Прошлое РОСТА
zoom_out_map
chevron_left chevron_right

Прошлое РОСТА

Спустя годы, когда Маяковский готовил свою итоговую выставку, на которую не пришли ни коллеги, ни начальники, которых он так ждал, в статье «Прошу слова!» он написал:

«В 19 – 21 годах тысячи этих окон и радовали, и мозолили глаза с множества окон и витрин пустующих магазинов, клубных стен, вокзальных агитпунктов. 

Большинство этих окон растеряла наша безалаберность. 

Через годы над этими окнами будут корпеть ученые, охраняя от времени скверненькую бумагу.  Охранять эти окна надо и надо. Так как –  это – красочная история трех боевейших годов Союза – так как –  это – предки всех советских сатирических журналов, предки труднейшего, безбумажного, безмашинного, ручного времени.  Первые окна – уникумы, рисовались в одном экземпляре, дальнейшие размножались в десятках и сотнях экземпляров трафаретом. Основные плакатщики: Черемных, Малютин, я».

В этом тексте есть две очень важные вещи: поэт реально точно определил место такого феномена как «Окна» в советской, да и в мировой культуре. И тут он прав.  Но то, что он пишет «Черемных, Малютин, я» - в этом есть глубокая несправедливость. 

Не только они втроем творили «Окна». 

В какой-то момент союз художников поднял, кстати, скандал – почему за «Окна» только два человека получают «гигантские деньги», а все остальные – например, гениальный плакатист Дмитрий Моор – вообще копейки. Даже устроили собрание по этому поводу.  Какое-то время можно было найти денежные ведомости по проекту «Окна РОСТА», правда не очень понятно, где они сейчас.  Возможно, в ЦГАЛИ.

Отрывок из интервью Николая Виноградова, который работал тогда трафаретчиком «Окон», хотя мы его знаем, скорей, как коллекционера и историка и реставратора Китай- Города в Москве: 

«Что же на этом заседании решили? Срезали им или нет?

Вот получалось так: если им срезать, то остальные…

Ничего не получат… им нечего будет получать, или получать такую мизерную сумму, что они помрут с голоду.

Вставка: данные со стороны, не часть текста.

import Literature.NumberTheory.Weil1964.ArchUnitaryBall
import HarnessLib

/-!
# The frame identity of `U(α, β)` on its bounded domain: `G · (1 Z; Zᴴ 1) = (1 Z′; Z′ᴴ 1) · diag(a + bZᴴ, cZ + d)`

Topic `NumberTheory/Weil1964`; namespace `Literature.NumberTheory.Weil1964.UnitaryBall`.  KERNEL throughout
(definitions with bodies and proved theorems only).  Sequel of `ArchUnitaryBall` (blocks `a b c d` of `G ∈ U(α,β)`, the
domain `ball α β = {Z : 1 − ZᴴZ ≻ 0}`, the Möbius map `moebius G Z = (aZ+b)(cZ+d)⁻¹`):

* §3 the ISOTROPY IDENTITY `c + dZᴴ = (G·Z)ᴴ (a + bZᴴ)` (`G` maps the positive complement `V_Z⁺ = {(x, Zᴴx)}` of
  `V_Z⁻ = {(Zy, y)}` onto `V_{G·Z}⁺`), the FRAME IDENTITY `G · (1 Z; Zᴴ 1) = (1 Z′; Z′ᴴ 1) · diag(a + bZᴴ, cZ + d)`,
  `Z′ = G·Z` — in the frames `x ↦ (x, Zᴴx)`, `y ↦ (Zy, y)` the group acts by the CANONICAL AUTOMORPHY FACTORS
  `a + bZᴴ` and `cZ + d` — and its determinant `det G · det(1 − ZᴴZ) = det(1 − Z′ᴴZ′) · det(a + bZᴴ) · det(cZ + d)`
  with `det(1 − ZᴴZ) > 0`; hence `a + bZᴴ` is invertible on the ball and
  `|det(a + bZᴴ)| |det(cZ + d)| = det(1 − ZᴴZ)/det(1 − Z′ᴴZ′)`;
* §4 the blocks of a product at the base point `0`: `(G·0)ᴴ = c a⁻¹`, `d(GG′) = (c·(G′·0) + d) d′`,
  `a(GG′) = (a + b (G′·0)ᴴ) a′`.

Consumers: `ArchUnitarySiegelEmbedding` (factorisation of Folland's automorphy factor `j(g, τ)` along the equivariant map
into the Siegel half-space) and `ArchMetaplecticUnitaryDetCharacter` (the genuine character `det^{1/2}` of the
metaplectic two-fold cover over `U(α, β)`).  Sources: the canonical automorphy factors are the `G = U(α, β)` instance
of [Lee2004, §6.3 (6.27)–(6.30)] (originally [Satake1965]); the proofs are elementary block-matrix algebra.
-/

set_option autoImplicit false

noncomputable section

open Matrix Complex
open scoped ComplexOrder ComplexConjugate

namespace Literature.NumberTheory.Weil1964

open Literature.RepresentationTheory.KonnoKonno2007 Literature.RepresentationTheory.KonnoKonno2007.RealDualPair
open Literature.NumberTheory.Automorphic Literature.NumberTheory.Automorphic.UnitaryGroup

namespace UnitaryBall

variable {α β : Type*} [Fintype α] [DecidableEq α] [Fintype β] [DecidableEq β]

/-! ## 3. The isotropy identity, the frame identity and its determinant -/

/-- **`(G·0)ᴴ = (b d⁻¹)ᴴ = c a⁻¹`** (from `bᴴa = dᴴc`). [cite: Lee2004, §6.3 (6.27)–(6.30)] -/
theorem conjTranspose_moebius_zero (G : UForm α β) : (moebius G 0)ᴴ = c G * (a G)⁻¹ := by
  have ha : IsUnit (a G).det := (Matrix.isUnit_iff_isUnit_det _).1 (isUnit_a G)
  have hd : IsUnit (d G)ᴴ.det := by
    rw [Matrix.det_conjTranspose, isUnit_iff_ne_zero, star_ne_zero]; exact det_d_ne_zero G
  rw [moebius_zero, Matrix.conjTranspose_mul, Matrix.conjTranspose_nonsing_inv]
  have key : (d G)ᴴ * (c G * (a G)⁻¹) = (b G)ᴴ := by
    rw [← Matrix.mul_assoc, ← conjTranspose_b_mul_a, Matrix.mul_nonsing_inv_cancel_right _ _ ha]
  rw [← key, ← Matrix.mul_assoc, Matrix.nonsing_inv_mul _ hd, Matrix.one_mul]

omit [DecidableEq α] [DecidableEq β] in
/-- The polynomial identity behind the isotropy identity:
`(aZ+b)ᴴ(a + bZᴴ) − (cZ+d)ᴴ(c + dZᴴ) = Zᴴ(aᴴa − cᴴc) + Zᴴ(aᴴb − cᴴd)Zᴴ + (bᴴa − dᴴc) + (bᴴb − dᴴd)Zᴴ`. [folklore] -/
private theorem isotropy_aux (a₀ : Matrix α α ℂ) (b₀ : Matrix α β ℂ) (c₀ : Matrix β α ℂ) (d₀ : Matrix β β ℂ)
    (Z : Matrix α β ℂ) :
    (a₀ * Z + b₀)ᴴ * (a₀ + b₀ * Zᴴ) - (c₀ * Z + d₀)ᴴ * (c₀ + d₀ * Zᴴ) =
      Zᴴ * (a₀ᴴ * a₀ - c₀ᴴ * c₀) + Zᴴ * (a₀ᴴ * b₀ - c₀ᴴ * d₀) * Zᴴ + (b₀ᴴ * a₀ - d₀ᴴ * c₀) +
        (b₀ᴴ * b₀ - d₀ᴴ * d₀) * Zᴴ := by
  simp only [Matrix.conjTranspose_add, Matrix.conjTranspose_mul, Matrix.add_mul, Matrix.mul_add, Matrix.sub_mul,
    Matrix.mul_sub, Matrix.mul_assoc]
  abel

/-- **The isotropy identity** `c + dZᴴ = (G·Z)ᴴ(a + bZᴴ)`: `G` carries the positive complement
`V_Z⁺ = {(x, Zᴴx)} = (V_Z⁻)^⊥` of `V_Z⁻` onto `V_{G·Z}⁺` (orthogonality is preserved). [cite: Lee2004, §6.3 (6.27)–(6.30)] -/
theorem c_add_d_mul_conjTranspose (G : UForm α β) {Z : Matrix α β ℂ} (hZ : Z ∈ ball α β) :
    c G + d G * Zᴴ = (moebius G Z)ᴴ * (a G + b G * Zᴴ) := by
  obtain ⟨h11, h12, h21, h22⟩ := block_relations G
  have hu : IsUnit (c G * Z + d G)ᴴ.det := by
    rw [Matrix.det_conjTranspose, isUnit_iff_ne_zero, star_ne_zero]; exact det_cd_ne_zero G hZ
  -- `(cZ+d)ᴴ (c + dZᴴ) = (aZ+b)ᴴ (a + bZᴴ)`
  have key : (c G * Z + d G)ᴴ * (c G + d G * Zᴴ) = (a G * Z + b G)ᴴ * (a G + b G * Zᴴ) := by
    rw [← sub_eq_zero, ← neg_sub, neg_eq_zero, isotropy_aux, h11, h12, h21, h22]
    simp
  rw [moebius, Matrix.conjTranspose_mul, Matrix.conjTranspose_nonsing_inv, Matrix.mul_assoc, ← key,
    ← Matrix.mul_assoc, Matrix.nonsing_inv_mul _ hu, Matrix.one_mul]

/-- **The frame identity** `G · (1 Z; Zᴴ 1) = (1 Z′; Z′ᴴ 1) · diag(a + bZᴴ, cZ + d)`, `Z′ = G·Z`: in the frames
`x ↦ (x, Zᴴx)` of `V_Z⁺` and `y ↦ (Zy, y)` of `V_Z⁻`, `G` acts by `a + bZᴴ` and `cZ + d`. [cite: Lee2004, §6.3 (6.27)–(6.30)] -/
theorem mat_mul_frame (G : UForm α β) {Z : Matrix α β ℂ} (hZ : Z ∈ ball α β) :
    mat G * Matrix.fromBlocks 1 Z Zᴴ 1 =
      Matrix.fromBlocks 1 (moebius G Z) (moebius G Z)ᴴ 1 * Matrix.fromBlocks (a G + b G * Zᴴ) 0 0 (c G * Z + d G) := by
  rw [mat_eq_fromBlocks, Matrix.fromBlocks_multiply, Matrix.fromBlocks_multiply]
  simp only [Matrix.mul_one, Matrix.one_mul, Matrix.mul_zero, add_zero, zero_add]
  rw [moebius_mul_cd G hZ, ← c_add_d_mul_conjTranspose G hZ]

/-- **`k(Z) = det (1 Z; Zᴴ 1) = det(1 − ZᴴZ)`**. [cite: Lee2004, §6.3 (6.27)–(6.30)] -/
theorem det_frame (Z : Matrix α β ℂ) : (Matrix.fromBlocks 1 Z Zᴴ 1 : Matrix (α ⊕ β) (α ⊕ β) ℂ).det = (1 - Zᴴ * Z).det :=
  Matrix.det_fromBlocks_one₁₁ _ _ _

omit [DecidableEq α] in
/-- On the ball `det(1 − ZᴴZ)` is a positive real. [cite: Lee2004, §6.3 (6.27)–(6.30)] -/
theorem det_frame_pos {Z : Matrix α β ℂ} (hZ : Z ∈ ball α β) : 0 < (1 - Zᴴ * Z).det := hZ.det_pos

omit [DecidableEq α] in
/-- On the ball `det(1 − ZᴴZ)` is real: it equals the cast of its real part. [cite: Lee2004, §6.3 (6.27)–(6.30)] -/
theorem det_frame_eq_re {Z : Matrix α β ℂ} (hZ : Z ∈ ball α β) :
    (1 - Zᴴ * Z).det = (((1 - Zᴴ * Z).det).re : ℂ) := by
  obtain ⟨_, him⟩ := Complex.lt_def.1 (det_frame_pos hZ)
  exact Complex.ext rfl (by simpa using him.symm)

omit [DecidableEq α] in
/-- On the ball `Re det(1 − ZᴴZ) > 0`. [cite: Lee2004, §6.3 (6.27)–(6.30)] -/
theorem det_frame_re_pos {Z : Matrix α β ℂ} (hZ : Z ∈ ball α β) : 0 < ((1 - Zᴴ * Z).det).re :=
  (Complex.lt_def.1 (det_frame_pos hZ)).1

/-- **The determinant of the frame identity**:
`det G · det(1 − ZᴴZ) = det(1 − Z′ᴴZ′) · det(a + bZᴴ) · det(cZ + d)`, `Z′ = G·Z`. [cite: Lee2004, §6.3 (6.27)–(6.30)] -/
theorem det_mat_mul_det_frame (G : UForm α β) {Z : Matrix α β ℂ} (hZ : Z ∈ ball α β) :
    (mat G).det * (1 - Zᴴ * Z).det =
      (1 - (moebius G Z)ᴴ * moebius G Z).det * ((a G + b G * Zᴴ).det * (c G * Z + d G).det) := by
  have h := congrArg Matrix.det (mat_mul_frame G hZ)
  rwa [Matrix.det_mul, Matrix.det_mul, det_frame, det_frame, Matrix.det_fromBlocks_zero₂₁] at h

/-- **`a + bZᴴ` is invertible on the ball.** [cite: Lee2004, §6.3 (6.27)–(6.30)] -/
theorem det_ab_ne_zero (G : UForm α β) {Z : Matrix α β ℂ} (hZ : Z ∈ ball α β) : (a G + b G * Zᴴ).det ≠ 0 := by
  intro h0
  have h := det_mat_mul_det_frame G hZ
  rw [h0, zero_mul, mul_zero] at h
  exact mul_ne_zero (det_mat_ne_zero G) (det_frame_pos hZ).ne' h

/-- **`det G` is a positive multiple of `det(a + bZᴴ) det(cZ + d)`**: with the positive reals
`k = Re det(1 − ZᴴZ)`, `k′ = Re det(1 − Z′ᴴZ′)` one has `det G · k = k′ · det(a + bZᴴ) det(cZ + d)`. [cite: Lee2004, §6.3 (6.27)–(6.30)] -/
theorem det_mat_mul_re (G : UForm α β) {Z : Matrix α β ℂ} (hZ : Z ∈ ball α β) :
    (mat G).det * (((1 - Zᴴ * Z).det).re : ℂ) =
      (((1 - (moebius G Z)ᴴ * moebius G Z).det).re : ℂ) * ((a G + b G * Zᴴ).det * (c G * Z + d G).det) := by
  rw [← det_frame_eq_re hZ, ← det_frame_eq_re (moebius_mem G hZ)]
  exact det_mat_mul_det_frame G hZ

/-- **`|det(a + bZᴴ)| · |det(cZ + d)| = k / k′`** — the modulus form of the determinant identity (`|det G| = 1`).
[cite: Lee2004, §6.3 (6.27)–(6.30)] -/
theorem norm_det_ab_mul_norm_det_cd (G : UForm α β) {Z : Matrix α β ℂ} (hZ : Z ∈ ball α β) :
    ‖(a G + b G * Zᴴ).det‖ * ‖(c G * Z + d G).det‖ * ((1 - (moebius G Z)ᴴ * moebius G Z).det).re =
      ((1 - Zᴴ * Z).det).re := by
  have h := congrArg (fun z : ℂ => ‖z‖) (det_mat_mul_re G hZ)
  simp only [norm_mul, norm_det_mat, one_mul, Complex.norm_real, Real.norm_eq_abs,
    abs_of_pos (det_frame_re_pos hZ), abs_of_pos (det_frame_re_pos (moebius_mem G hZ))] at h
  linarith [h]

/-! ## 4. Blocks of a product at the base point -/

/-- **`d(GG′) = (c·(G′·0) + d) · d′`.** [cite: Lee2004, §6.3 (6.27)–(6.30)] -/
theorem d_mul (G G' : UForm α β) : d (G * G') = (c G * moebius G' 0 + d G) * d G' := by
  have hd : IsUnit (d G').det := (Matrix.isUnit_iff_isUnit_det _).1 (isUnit_d G')
  have h : d (G * G') = c G * b G' + d G * d G' := by
    rw [d, mat_mul, mat_eq_fromBlocks G, mat_eq_fromBlocks G', Matrix.fromBlocks_multiply, Matrix.toBlocks_fromBlocks₂₂]
  rw [h, moebius_zero, Matrix.add_mul, Matrix.mul_assoc, Matrix.nonsing_inv_mul_cancel_right _ _ hd]

/-- **`a(GG′) = (a + b·(G′·0)ᴴ) · a′`.** [cite: Lee2004, §6.3 (6.27)–(6.30)] -/
theorem a_mul (G G' : UForm α β) : a (G * G') = (a G + b G * (moebius G' 0)ᴴ) * a G' := by
  have ha : IsUnit (a G').det := (Matrix.isUnit_iff_isUnit_det _).1 (isUnit_a G')
  have h : a (G * G') = a G * a G' + b G * c G' := by
    rw [a, mat_mul, mat_eq_fromBlocks G, mat_eq_fromBlocks G', Matrix.fromBlocks_multiply, Matrix.toBlocks_fromBlocks₁₁]
  rw [h, conjTranspose_moebius_zero, Matrix.add_mul, Matrix.mul_assoc, Matrix.nonsing_inv_mul_cancel_right _ _ ha]

/-- **`|det d(GG′)| = |det(c·(G′·0) + d)| · |det d′|`.** [cite: Lee2004, §6.3 (6.27)–(6.30)] -/
theorem norm_det_d_mul (G G' : UForm α β) :
    ‖(d (G * G')).det‖ = ‖(c G * moebius G' 0 + d G).det‖ * ‖(d G').det‖ := by
  rw [d_mul, Matrix.det_mul, norm_mul]

/-- **`|det a(GG′)| = |det(a + b (G′·0)ᴴ)| · |det a′|`.** [cite: Lee2004, §6.3 (6.27)–(6.30)] -/
theorem norm_det_a_mul (G G' : UForm α β) :
    ‖(a (G * G')).det‖ = ‖(a G + b G * (moebius G' 0)ᴴ).det‖ * ‖(a G').det‖ := by
  rw [a_mul, Matrix.det_mul, norm_mul]

end UnitaryBall

end Literature.NumberTheory.Weil1964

- И что же, оставили прежние расценки?

-Да.-А возник конфликт по инициативе администрации?

-Кто-то поднял в РАБИСе этот вопрос.

В общем, бунт погасили. 

Но с финансами тоже было все интересно потому что фин. директором РОСТА был некто Лев Гринкруг – до революции банкир, а после – просто финансист. «Бывший мужчина» мадам Лили Брик, которая тоже постоянно торчала в офисе с Маяковским и даже что-то красила, а на самом деле как водится – контролировала, чтобы все заказы финансы шли в «семью» (тут же в качестве художника применили даже ее официального мужа - Осипа Брика. И думается «Лёва» этому весьма способствовал. 

Поэтому неудивительно что в ведомостях на выплаты попадаются фамилии художников-авторов текстов, которых никто никогда не видел, например «Радванский». Об этом тоже открытым текстом говорит Виноградов.   С 1925 года Виноградов занимался реставрацией Китайгородской стены, Сухаревой башни, Триумфальных ворот и Красных ворот, грота в Александровском саду и ограды сада. С 1931 года Виноградов занимался реставрацией стен и башен Московского Кремля, а также Благовещенского собора, установив его первоначальные формы. В то же самое время он стал свидетелем сноса внутри Кремля монастырей и других старинных зданий. 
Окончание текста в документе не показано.